At the time of this court-martial, the maximum authorized confinement was 5 years for either fraud against the United States or for attempted larceny of property of a value in excess of $100.00. The military judge ruled that the federal bank fraud statute was not closely related to either military offense and that the maximum confinement was 30 years, as authorized by the United States Code.
In the previous section of this opinion, we held that the appellant’s misconduct did not violate Article 132. Consequently, we find that his offense was not closely related to Article 132. Further, we held that attempted larceny was a lesser included offense of bank fraud. We must necessarily find that the greater offense is not closely related to the lesser offense.
Thus, we hold that the military judge did not err in determining that the maximum confinement for bank fraud was 30 years. See United States v. Hopkins, 55 M.J. 546, 549 (A.F.Ct.Crim.App.2001)(holding that 18 U.S.C. § 1546, knowingly making false statements on visa applications, was not closely related to Article 107, UCMJ, false official statements).
Remaining Assignments of Error
We have carefully considered the appellant’s remaining two assignments of error2 and find them without merit.
Conclusion
Accordingly, the findings of guilty and sentence, as approved by the convening authority, are affirmed.

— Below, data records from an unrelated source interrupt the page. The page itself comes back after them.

import Summits.ResolutionOfSingularities.ResolutionOfSingularities.Theorems.FrobeniusLadderFInjectiveMacaulayficationLocalFullificationFibreClosedGe4
import HarnessLib

/-!
# (LF_adm) `LocalFullificationFibreAdmGe4` — (LF_cl) restricted to SINGULAR closed points and Sing-ADMISSIBLE blow-ups: the F-side local statement in
# exactly Temkin's category (Prop. 2.3.4 (iii): `X_reg`-admissible blowing ups of the local scheme), in FULL currency
# (crux `FInjectiveMacaulayfication` stmt-ResolutionOfSingularities-15315, chain w45a; door v36.x refinement; folds res-L1-w45a-stub-3's «(LF_cl,sing)» offer
# (x singular) with the admissible-centre restriction; seat res-L1-w45a-stub-2 g6)

[OURS · L1 W4.5a] STATEMENT file (`--supports stmt-ResolutionOfSingularities-15315 --as helper`); ONE `Prop`-valued CANDIDATE statement of OURS
(`@[conjecture] def`, consumed only as a hypothesis; no instance, no notation, no named fact) and its comparison with (LF_cl); replaces the role of NO
printed item; NOT a statement of the manuscript; AI-written (AI review is weaker than expert review).

WHAT. (LF_adm) = (LF_cl) `LocalFullificationFibreClosedGe4.LocalFullificationFibreClosedGe4` (p588526) with TWO insertions and nothing else touched:
`x ∉ Scheme.regularLocus X →` after `IsClosed ({x} : Set X) →` (the closed point is SINGULAR), and
`(I.support : Set (Spec (X.presheaf.stalk x))) ⊆ (Scheme.regularLocus (Spec (X.presheaf.stalk x)))ᶜ →` after `I ≠ ⊥ →` (the blowing up
`g : S′ → Spec 𝒪_{X,x}` is `X_reg`-ADMISSIBLE: its centre lies in the singular locus of the local scheme — Temkin 2008 §2.1/Def. 2.2.6). In words: for every
`d ≥ 4`, every integral variety `X/k` (`char k = p`), every SINGULAR CLOSED point `x` of local dimension `d`, and every Sing-admissible blowing up
`S′ → Spec 𝒪_{X,x}` along `I ≠ ⊥` that is regular off its closed fibre, there is a fibre-supported centre `𝓚 ≠ ⊥` on `S′` all of whose blowings up are
FULL at every point.
* `localFullificationFibreAdmGe4_of_closedGe4 : LocalFullificationFibreClosedGe4 → LocalFullificationFibreAdmGe4` (drop the two hypotheses).

WHY IT SUFFICES (checked on the tree text by this seat; companion engine `…FTemkinClosedPointsAdm`). The dimension-free F-Temkin engine
(`FTemkinClosedPointsLocal.full_model_of_regularOffFinite_of_localClosed`, p588600) invokes its local hypothesis ONLY at closed points `b ∉ Reg X` (the
branch `b ∈ Reg X` is disposed of by the isomorphism of the model over `(Supp J)ᶜ`), and ONLY for the local model `X′ ×_X Spec 𝒪_{X,b}`, a blowing up of
`Spec 𝒪_{X,b}` along `J·𝒪` whose support is `fromSpecStalk⁻¹(Supp J) ⊆ fromSpecStalk⁻¹(Sing X) = Sing(Spec 𝒪_{X,b})` (`support_comap`; the local scheme
has the same local rings, `isIso_stalkMap_fromSpecStalk`) — THEOREM A-gen's centre `J` is `Sing X`-supported by construction. WHY NOT COSMETIC: without
the two hypotheses (LF_cl) also demands FULL-ification of every fibre-singular blowing up of a REGULAR local ring along an ARBITRARY ideal — inputs no
assembly produces; (LF_adm) speaks only about admissible blow-ups at singular points.
JUNK CHECKS: `I = ⊤` is admissible (empty support) and gives `S′ = Spec 𝒪_{X,x}` — then (LF_adm) asks for a fibre-supported (i.e. `𝔪_x`-primary-cosupported
or trivial) FULL-ification of an ISOLATED-over-the-fibre… no: of the local ring itself, regular off the closed point = the isolated-singularity core (KILL-1
instance), intended; `x` regular is excluded (vacuous there before only via `𝓚 := ⊤` after checking `S′`); ≤ S_loc exactly as (LF_cl) (Temkin (iii) is
stated for admissible blow-ups with fibre-singularities — literally this category).
[candidate statement, OURS; cite: Temkin2008, Prop. 2.3.4 (iii), Def. 2.2.6 and §2.1 (admissible blow-ups)]
-/

-- single-problem summit: the doubled namespace component is forced
set_option linter.dupNamespace false

noncomputable section

open AlgebraicGeometry CategoryTheory Literature.AlgebraicGeometry.Resolution TopologicalSpace IsLocalRing

namespace Summit.ResolutionOfSingularities.ResolutionOfSingularities.Theorems.FInjectiveMacaulayfication.LocalFullificationFibreAdmGe4

open Summit.ResolutionOfSingularities.ResolutionOfSingularities.Theorems.FInjectiveMacaulayfication

/-- [OURS · CANDIDATE statement, not a fact] **(LF_adm) LOCAL FULL-IFICATION OF Sing-ADMISSIBLE BLOW-UPS AT SINGULAR CLOSED POINTS OF LOCAL
DIMENSION `d ≥ 4`, FIBRE-SUPPORTED CENTRE.** For every `d ≥ 4`: for a prime `p`, a field `k` of characteristic `p`, an integral separated `k`-scheme `X`
of finite type, a CLOSED point `x ∉ Reg X` with `dim 𝒪_{X,x} = d`, and a blowing up `g : S′ → Spec 𝒪_{X,x}` along an ideal sheaf `I ≠ ⊥` SUPPORTED IN
`Sing(Spec 𝒪_{X,x})` such that `S′` is regular off the closed fibre: there is an ideal sheaf `𝓚 ≠ ⊥` on `S′`, supported in the closed fibre, such that
EVERY blowing up `S″ → S′` along `𝓚` is FULL at EVERY point (`SliceableCentre.FullCl`). = (LF_cl) restricted to singular `x` and admissible `I`.
[candidate statement, OURS; open for every `d ≥ 4`] -/
@[conjecture] def LocalFullificationFibreAdmGe4 : Prop :=
  ∀ d : ℕ, 4 ≤ d →
  ∀ (p : ℕ), p.Prime → ∀ (k : Type) [Field k] [CharP k p]
    (X : Scheme.{0}) (f : X ⟶ Spec (.of k)),
      IsSeparated f → LocallyOfFiniteType f → QuasiCompact f → IsIntegral X →
      ∀ x : X, IsClosed ({x} : Set X) → x ∉ Scheme.regularLocus X → ringKrullDim (X.presheaf.stalk x) = d →
      ∀ (S' : Scheme.{0}) (g : S' ⟶ Spec (X.presheaf.stalk x)) (I : (Spec (X.presheaf.stalk x)).IdealSheafData),
        I ≠ ⊥ → (I.support : Set (Spec (X.presheaf.stalk x))) ⊆ (Scheme.regularLocus (Spec (X.presheaf.stalk x)))ᶜ → IsBlowup g I →
        (∀ s : S', g.base s ≠ closedPoint (X.presheaf.stalk x) → s ∈ Scheme.regularLocus S') →
        ∃ 𝓚 : S'.IdealSheafData, 𝓚 ≠ ⊥ ∧ (∀ s ∈ (𝓚.support : Set S'), g.base s = closedPoint (X.presheaf.stalk x)) ∧
          ∀ (S'' : Scheme.{0}) (π : S'' ⟶ S'), IsBlowup π 𝓚 →
            ∀ s : S'', SliceableCentre.FullCl p (S''.presheaf.stalk s)

/-- **(LF_cl) ⇒ (LF_adm)**: drop the two extra hypotheses. [folklore] -/
theorem localFullificationFibreAdmGe4_of_closedGe4 (h : LocalFullificationFibreClosedGe4.LocalFullificationFibreClosedGe4) :
    LocalFullificationFibreAdmGe4 :=
  fun d hd p hp k _ _ X f hsep hft hqc hint x hxcl _ hx S' g I hI _ hg hreg =>
    h d hd p hp k X f hsep hft hqc hint x hxcl hx S' g I hI hg hreg

end Summit.ResolutionOfSingularities.ResolutionOfSingularities.Theorems.FInjectiveMacaulayfication.LocalFullificationFibreAdmGe4

end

Senior Judge RITTER and Judge WAGNER concur.. On 6 July 2004, after we scheduled this case for oral argument on 14 September 2004, the appellant moved for expedited review, requesting that we complete our review by 23 August 2004 or, in the alternative, release the appellant from confinement pending resolution of his appeal. Motion for Leave to File and Motion to Expedite Appellate Review of 6 Jul 2004. We denied the motion, but stated that "following oral argument on 14 September 2004, the appellant’s case will receive expedited review." N.M.Ct.Crim.App. Order of 20 Jul 2004. Counsel subsequently notified this court that our date for oral argument conflicted with a mandatory orientation training session called by the Court of Appeals for the Armed Forces. We therefore rescheduled oral argument for the next available date. N.M.Ct.Crim.App. Order of 30 Aug 2004. Oral argument was conducted on 1 October 2004.

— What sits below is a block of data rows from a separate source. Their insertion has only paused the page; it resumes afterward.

import Literature.AnabelianGeometry.SemiGraphs.ProfiniteSemiGraphIsoTransportCharts
import Literature.AnabelianGeometry.SemiGraphs.Thm37AtCoveringGraph
import HarnessLib

/-!
# The bodies of [SemiAnbd] Thm 3.7 AT a graph transport along isomorphisms of profinite presentations
# (route T, TRANSPORT VII)

Mochizuki, *Semi-graphs of anabelioids*, Publ. RIMS **42** (2006), §3 Thm. 3.7 (ii)–(iv) pp. 40–41
[cite: MochizukiSemiAnbd2006, Thm 3.7(iii)(iv) pp.40-41]; the per-graph forms `CompactInVerticialAt`,
`MaximalCompactIffVerticialAt`, `EdgeLikeIsInfVerticialAt`, `EdgeLikeDistinctAt` of abc-iut-w4-d075's
`TemperedCompactInVerticialAt.lean` (bodies of the frozen named facts with the leading `∀ 𝒢` removed).

For `F : X → Y` with `IsIso F.base` and bijective constituents (`Hom.IsLocallyTrivial`): the hypotheses of
Thm 3.7 ascend along `F` (`thm37Hypotheses_of_iso_symm`), every chart of `π₁^temp(X)` is a chart of
`π₁^temp(Y)` with the same group (abc-iut's `TemperedPiChart.transport` along `F.btempPullbackEquiv`) under which verticial / edge-like subgroups
and closed edges correspond (`ProfiniteSemiGraphIsoTransportCharts.lean`) — so each of the four bodies AT
`Y` gives the body AT `X`, and conversely along `F.inverse`:

* `compactInVerticialAt_iff_of_iso`, `maximalCompactIffVerticialAt_iff_of_iso`,
  `edgeLikeIsInfVerticialAt_iff_of_iso`, `edgeLikeDistinctAt_iff_of_iso` (+ the one-way `_of_iso`);
* `Hom.IsoOver.thm37At_iff` — along abc-iut-L3-t3's isomorphisms OVER a base;
* `thm37At_of_isoOver_coveringHom` (`_of_finite`) — the four bodies hold AT every presentation
  isomorphic over `G` to the covering semi-graph `G_S` of a tempered covering of a coherent Thm-3.7
  graph `G` at which Thm 3.7 (iii) holds (route T `compactInVerticialAt_coveringGraph'`, abc-iut-L3-d6),
  e.g. over every FINITE coherent Thm-3.7 graph.

Proof-only (abc-iut cell, L3 route T · TRANSPORT; seat abc-iut-L3-d6); nothing here asserts Thm 3.7
(iii) at a new class of graphs beyond transport; nothing here bears on [IUTchIII] Cor. 3.12.
-/

noncomputable section

open CategoryTheory Topology

namespace Literature.AnabelianGeometry.SemiGraphs

namespace ProfiniteSemiGraph

universe u

variable {X Y : ProfiniteSemiGraph.{u}}

/-! ### The bodies of Thm 3.7 AT a graph transport along isomorphisms of presentations -/

section AtBodies

variable (F : Hom X Y) (hlt : F.IsLocallyTrivial) [IsIso (C := SemiGraph.{u}) F.base]

include hlt

/-- **Thm 3.7 (iii) AT `Y` gives Thm 3.7 (iii) AT `X`** for `X ≅ Y` (charts transported with the same
group, verticial / edge-like subgroups and closed edges corresponding).
[cite: MochizukiSemiAnbd2006, Thm 3.7(iii) pp.40-41] -/
theorem compactInVerticialAt_of_iso (hY : CompactInVerticialAt Y) : CompactInVerticialAt X := by
  intro h37 c C hC
  obtain ⟨h1, h2⟩ := hY (F.thm37Hypotheses_of_iso_symm hlt h37) (c.transport (F.btempPullbackEquiv hlt F.chosenConjugators)) C hC
  refine ⟨?_, fun hne v₁ v₂ H₁ H₂ hH₁ hH₂ hne12 hC₁ hC₂ => ?_⟩
  · obtain ⟨w, H, hH, hCH⟩ := h1
    exact ⟨_, H, (c.verticialSubgroups_transport' F hlt w) ▸ hH, hCH⟩
  · obtain ⟨h3, e, L, he, hL, hCL⟩ := h2 hne (F.base.vertexMap v₁) (F.base.vertexMap v₂) H₁ H₂
      ((c.verticialSubgroups_transport F hlt v₁).symm ▸ hH₁)
      ((c.verticialSubgroups_transport F hlt v₂).symm ▸ hH₂) hne12 hC₁ hC₂
    refine ⟨fun v₃ H₃ hH₃ hC₃ => h3 (F.base.vertexMap v₃) H₃
        ((c.verticialSubgroups_transport F hlt v₃).symm ▸ hH₃) hC₃,
      (inv (C := SemiGraph.{u}) F.base).edgeMap e, L, ?_, (c.edgeLikeSubgroups_transport' F hlt e) ▸ hL, hCL⟩
    rwa [← SemiGraph.isClosedEdge_edgeMap_iff_of_isIso F.base, SemiGraph.edgeMap_inv_edgeMap]

/-- **Thm 3.7 (iv) AT `Y` gives Thm 3.7 (iv) AT `X`.** [cite: MochizukiSemiAnbd2006, Thm 3.7(iv) p.41] -/
theorem maximalCompactIffVerticialAt_of_iso (hY : MaximalCompactIffVerticialAt Y) :
    MaximalCompactIffVerticialAt X := by
  intro h37 c
  obtain ⟨h1, h2⟩ := hY (F.thm37Hypotheses_of_iso_symm hlt h37) (c.transport (F.btempPullbackEquiv hlt F.chosenConjugators))
  refine ⟨fun K => (h1 K).trans ⟨?_, ?_⟩, fun L hL => (h2 L hL).trans ⟨?_, ?_⟩⟩
  · rintro ⟨w, hK⟩
    exact ⟨_, (c.verticialSubgroups_transport' F hlt w) ▸ hK⟩
  · rintro ⟨v, hK⟩
    exact ⟨F.base.vertexMap v, (c.verticialSubgroups_transport F hlt v).symm ▸ hK⟩
  · rintro ⟨e, he, hL'⟩
    refine ⟨(inv (C := SemiGraph.{u}) F.base).edgeMap e, ?_, (c.edgeLikeSubgroups_transport' F hlt e) ▸ hL'⟩
    rwa [← SemiGraph.isClosedEdge_edgeMap_iff_of_isIso F.base, SemiGraph.edgeMap_inv_edgeMap]
  · rintro ⟨e, he, hL'⟩
    exact ⟨F.base.edgeMap e, (SemiGraph.isClosedEdge_edgeMap_iff_of_isIso F.base e).2 he,
      (c.edgeLikeSubgroups_transport F hlt e).symm ▸ hL'⟩

/-- **`EdgeLikeIsInfVerticialAt Y` gives `EdgeLikeIsInfVerticialAt X`.** [cite: MochizukiSemiAnbd2006, Thm 3.7(iv) p.41] -/
theorem edgeLikeIsInfVerticialAt_of_iso (hY : EdgeLikeIsInfVerticialAt Y) : EdgeLikeIsInfVerticialAt X := by
  intro h37 c e he L hL hne
  obtain ⟨w₁, w₂, H₁, H₂, hH₁, hH₂, hne', hL'⟩ := hY (F.thm37Hypotheses_of_iso_symm hlt h37)
    (c.transport (F.btempPullbackEquiv hlt F.chosenConjugators)) (F.base.edgeMap e) ((SemiGraph.isClosedEdge_edgeMap_iff_of_isIso F.base e).2 he) L
    ((c.edgeLikeSubgroups_transport F hlt e).symm ▸ hL) hne
  exact ⟨_, _, H₁, H₂, (c.verticialSubgroups_transport' F hlt w₁) ▸ hH₁,
    (c.verticialSubgroups_transport' F hlt w₂) ▸ hH₂, hne', hL'⟩

/-- **`EdgeLikeDistinctAt Y` gives `EdgeLikeDistinctAt X`.** [cite: MochizukiSemiAnbd2006, Thm 3.7(ii)(iv) pp.40-41] -/
theorem edgeLikeDistinctAt_of_iso (hY : EdgeLikeDistinctAt Y) : EdgeLikeDistinctAt X := by
  intro h37 c e₁ e₂ L₁ L₂ hL₁ hL₂ hne
  exact hY (F.thm37Hypotheses_of_iso_symm hlt h37) (c.transport (F.btempPullbackEquiv hlt F.chosenConjugators)) (F.base.edgeMap e₁)
    (F.base.edgeMap e₂) L₁ L₂ ((c.edgeLikeSubgroups_transport F hlt e₁).symm ▸ hL₁)
    ((c.edgeLikeSubgroups_transport F hlt e₂).symm ▸ hL₂)
    (fun h => hne (SemiGraph.edgeMap_injective_of_isIso F.base h))

/-- **Thm 3.7 (iii) AT a graph is invariant under isomorphisms of presentations.**
[cite: MochizukiSemiAnbd2006, Thm 3.7(iii) pp.40-41] -/
theorem compactInVerticialAt_iff_of_iso : CompactInVerticialAt X ↔ CompactInVerticialAt Y :=
  ⟨fun hX => compactInVerticialAt_of_iso (F.inverse hlt) (F.inverse_isLocallyTrivial hlt) hX,
    compactInVerticialAt_of_iso F hlt⟩

/-- **Thm 3.7 (iv) AT a graph is invariant under isomorphisms of presentations.**
[cite: MochizukiSemiAnbd2006, Thm 3.7(iv) p.41] -/
theorem maximalCompactIffVerticialAt_iff_of_iso :
    MaximalCompactIffVerticialAt X ↔ MaximalCompactIffVerticialAt Y :=
  ⟨fun hX => maximalCompactIffVerticialAt_of_iso (F.inverse hlt) (F.inverse_isLocallyTrivial hlt) hX,
    maximalCompactIffVerticialAt_of_iso F hlt⟩

/-- `EdgeLikeIsInfVerticialAt` is invariant under isomorphisms of presentations.
[cite: MochizukiSemiAnbd2006, Thm 3.7(iv) p.41] -/
theorem edgeLikeIsInfVerticialAt_iff_of_iso : EdgeLikeIsInfVerticialAt X ↔ EdgeLikeIsInfVerticialAt Y :=
  ⟨fun hX => edgeLikeIsInfVerticialAt_of_iso (F.inverse hlt) (F.inverse_isLocallyTrivial hlt) hX,
    edgeLikeIsInfVerticialAt_of_iso F hlt⟩

/-- `EdgeLikeDistinctAt` is invariant under isomorphisms of presentations.
[cite: MochizukiSemiAnbd2006, Thm 3.7(ii)(iv) pp.40-41] -/
theorem edgeLikeDistinctAt_iff_of_iso : EdgeLikeDistinctAt X ↔ EdgeLikeDistinctAt Y :=
  ⟨fun hX => edgeLikeDistinctAt_of_iso (F.inverse hlt) (F.inverse_isLocallyTrivial hlt) hX,
    edgeLikeDistinctAt_of_iso F hlt⟩

end AtBodies

/-! ### Along isomorphisms OVER a base; at presentations isomorphic to covering graphs -/

/-- Along an isomorphism OVER a base (abc-iut-L3-t3's `Hom.IsoOver p q`) the hypotheses of Thm 3.7
correspond — no strict-coherence input (cf. TRANSPORT III `Hom.IsoOver.thm37Hypotheses_and_isStrictlyCoherent`).
[cite: MochizukiSemiAnbd2006, Thm 3.7 p.40] -/
theorem Hom.IsoOver.thm37Hypotheses_iff {P : ProfiniteSemiGraph.{u}} {p : Hom X P} {q : Hom Y P}
    (I : Hom.IsoOver p q) : X.Thm37Hypotheses ↔ Y.Thm37Hypotheses :=
  haveI := I.isIso_base
  ⟨I.iso.thm37Hypotheses_of_iso_symm I.isLocallyTrivial, I.iso.thm37Hypotheses_of_iso' I.isLocallyTrivial⟩

/-- … and the hypotheses of Cor 3.9 correspond. [cite: MochizukiSemiAnbd2006, Cor 3.9 p.42] -/
theorem Hom.IsoOver.cor39Hypotheses_iff {P : ProfiniteSemiGraph.{u}} {p : Hom X P} {q : Hom Y P}
    (I : Hom.IsoOver p q) : Cor39Hypotheses X ↔ Cor39Hypotheses Y :=
  haveI := I.isIso_base
  ⟨I.iso.cor39Hypotheses_of_iso_symm I.isLocallyTrivial, I.iso.cor39Hypotheses_of_iso' I.isLocallyTrivial⟩

/-- **A presentation isomorphic over `G` to the covering semi-graph `G_S` of an object `S` of `B^cov(G)`
satisfies the hypotheses of Thm 3.7 as soon as `G_S` does** (the transport step only; that `G_S` is a
Thm-3.7 graph for connected tempered `S` over a strictly coherent Thm-3.7 graph is route T,
`CovObj.thm37Hypotheses_coveringGraph`). [cite: MochizukiSemiAnbd2006, Thm 3.7 p.40] -/
theorem thm37Hypotheses_of_isoOver_of_coveringGraph {𝒢 : ProfiniteSemiGraph.{u}} (S : CovObj 𝒢)
    {p : Hom X 𝒢} (I : Hom.IsoOver p S.coveringHom) (h : S.coveringGraph.Thm37Hypotheses) :
    X.Thm37Hypotheses :=
  I.thm37Hypotheses_iff.2 h

/-- **The four bodies of Thm 3.7 AT a graph are invariant under isomorphism OVER a base**
(abc-iut-L3-t3's `Hom.IsoOver p q`). [cite: MochizukiSemiAnbd2006, Thm 3.7(iii)(iv) pp.40-41] -/
theorem Hom.IsoOver.thm37At_iff {P : ProfiniteSemiGraph.{u}} {p : Hom X P} {q : Hom Y P}
    (I : Hom.IsoOver p q) :
    (CompactInVerticialAt X ↔ CompactInVerticialAt Y) ∧
      (MaximalCompactIffVerticialAt X ↔ MaximalCompactIffVerticialAt Y) ∧
      (EdgeLikeIsInfVerticialAt X ↔ EdgeLikeIsInfVerticialAt Y) ∧
      (EdgeLikeDistinctAt X ↔ EdgeLikeDistinctAt Y) :=
  haveI := I.isIso_base
  ⟨compactInVerticialAt_iff_of_iso I.iso I.isLocallyTrivial,
    maximalCompactIffVerticialAt_iff_of_iso I.iso I.isLocallyTrivial,
    edgeLikeIsInfVerticialAt_iff_of_iso I.iso I.isLocallyTrivial,
    edgeLikeDistinctAt_iff_of_iso I.iso I.isLocallyTrivial⟩

/-- **Thm 3.7 (iii), (iv) and the edge-like corollaries AT every presentation isomorphic over `G` to the
covering semi-graph `G_S` of a tempered covering `S` of a coherent Thm-3.7 graph `G` at which Thm 3.7 (iii)
holds** (route T `compactInVerticialAt_coveringGraph'` & co., transported) — e.g. the profinite
presentation of the source of a tempered `SgA`-arrow (abc-iut-L3-t3's `IsTemperedCoveringOf`).
[cite: MochizukiSemiAnbd2006, Thm 3.7(iii)(iv) pp.40-41] -/
theorem thm37At_of_isoOver_coveringHom {𝒢 : ProfiniteSemiGraph.{u}} (S : CovObj 𝒢) {p : Hom X 𝒢}
    (I : Hom.IsoOver p S.coveringHom) (h37 : 𝒢.Thm37Hypotheses) (hcoh : 𝒢.IsCoherent)
    (hiii : CompactInVerticialAt 𝒢) (hS : S.IsTempered) :
    CompactInVerticialAt X ∧ MaximalCompactIffVerticialAt X ∧ EdgeLikeIsInfVerticialAt X ∧
      EdgeLikeDistinctAt X :=
  have h := I.thm37At_iff
  ⟨h.1.2 (S.compactInVerticialAt_coveringGraph' h37 hcoh hiii hS),
    h.2.1.2 (S.maximalCompactIffVerticialAt_coveringGraph' h37 hcoh hiii hS),
    h.2.2.1.2 (S.edgeLikeAt_coveringGraph' h37 hcoh hiii hS).1,
    h.2.2.2.2 (S.edgeLikeAt_coveringGraph' h37 hcoh hiii hS).2⟩

/-- The same over a FINITE coherent Thm-3.7 base graph (Thm 3.7 (iii) at finite graphs:
`compactInVerticialAt_of_finiteGraph`). [cite: MochizukiSemiAnbd2006, Thm 3.7(iii)(iv) pp.40-41] -/
theorem thm37At_of_isoOver_coveringHom_of_finite {𝒢 : ProfiniteSemiGraph.{u}} [Finite 𝒢.graph.Vertex]
    [Finite 𝒢.graph.Edge] (S : CovObj 𝒢) {p : Hom X 𝒢} (I : Hom.IsoOver p S.coveringHom)
    (h37 : 𝒢.Thm37Hypotheses) (hcoh : 𝒢.IsCoherent) (hS : S.IsTempered) :
    CompactInVerticialAt X ∧ MaximalCompactIffVerticialAt X ∧ EdgeLikeIsInfVerticialAt X ∧
      EdgeLikeDistinctAt X :=
  thm37At_of_isoOver_coveringHom S I h37 hcoh compactInVerticialAt_of_finiteGraph hS

end ProfiniteSemiGraph

end Literature.AnabelianGeometry.SemiGraphs

end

. III. THE MILITARY JUDGE SHOULD HAVE COMBINED SPECIFICATION 1 OF CHARGE II, ATTEMPTED DESERTION, AND CHARGE V, SPECIFICATION 1, IMPERSONATING AN OFFICER, AND CHARGE V, SPECIFICATION 2, BANK FRAUD, WHERE ALL OF THE SPECIFICATIONS WERE PART OF THE SAME CONDUCT AND WHERE THE CHARGED CONDUCT OF IMPERSONATION WAS THE VERY MEANS BY WHICH THE BANK FRAUD WAS COMMITTED.
IV. APPELLANT WAS SUBJECTED TO ILLEGAL PRETRIAL CONFINEMENT UNDER ARTICLE 13, UCMJ, FOR BEING PLACED IN SPECIAL QUARTERS.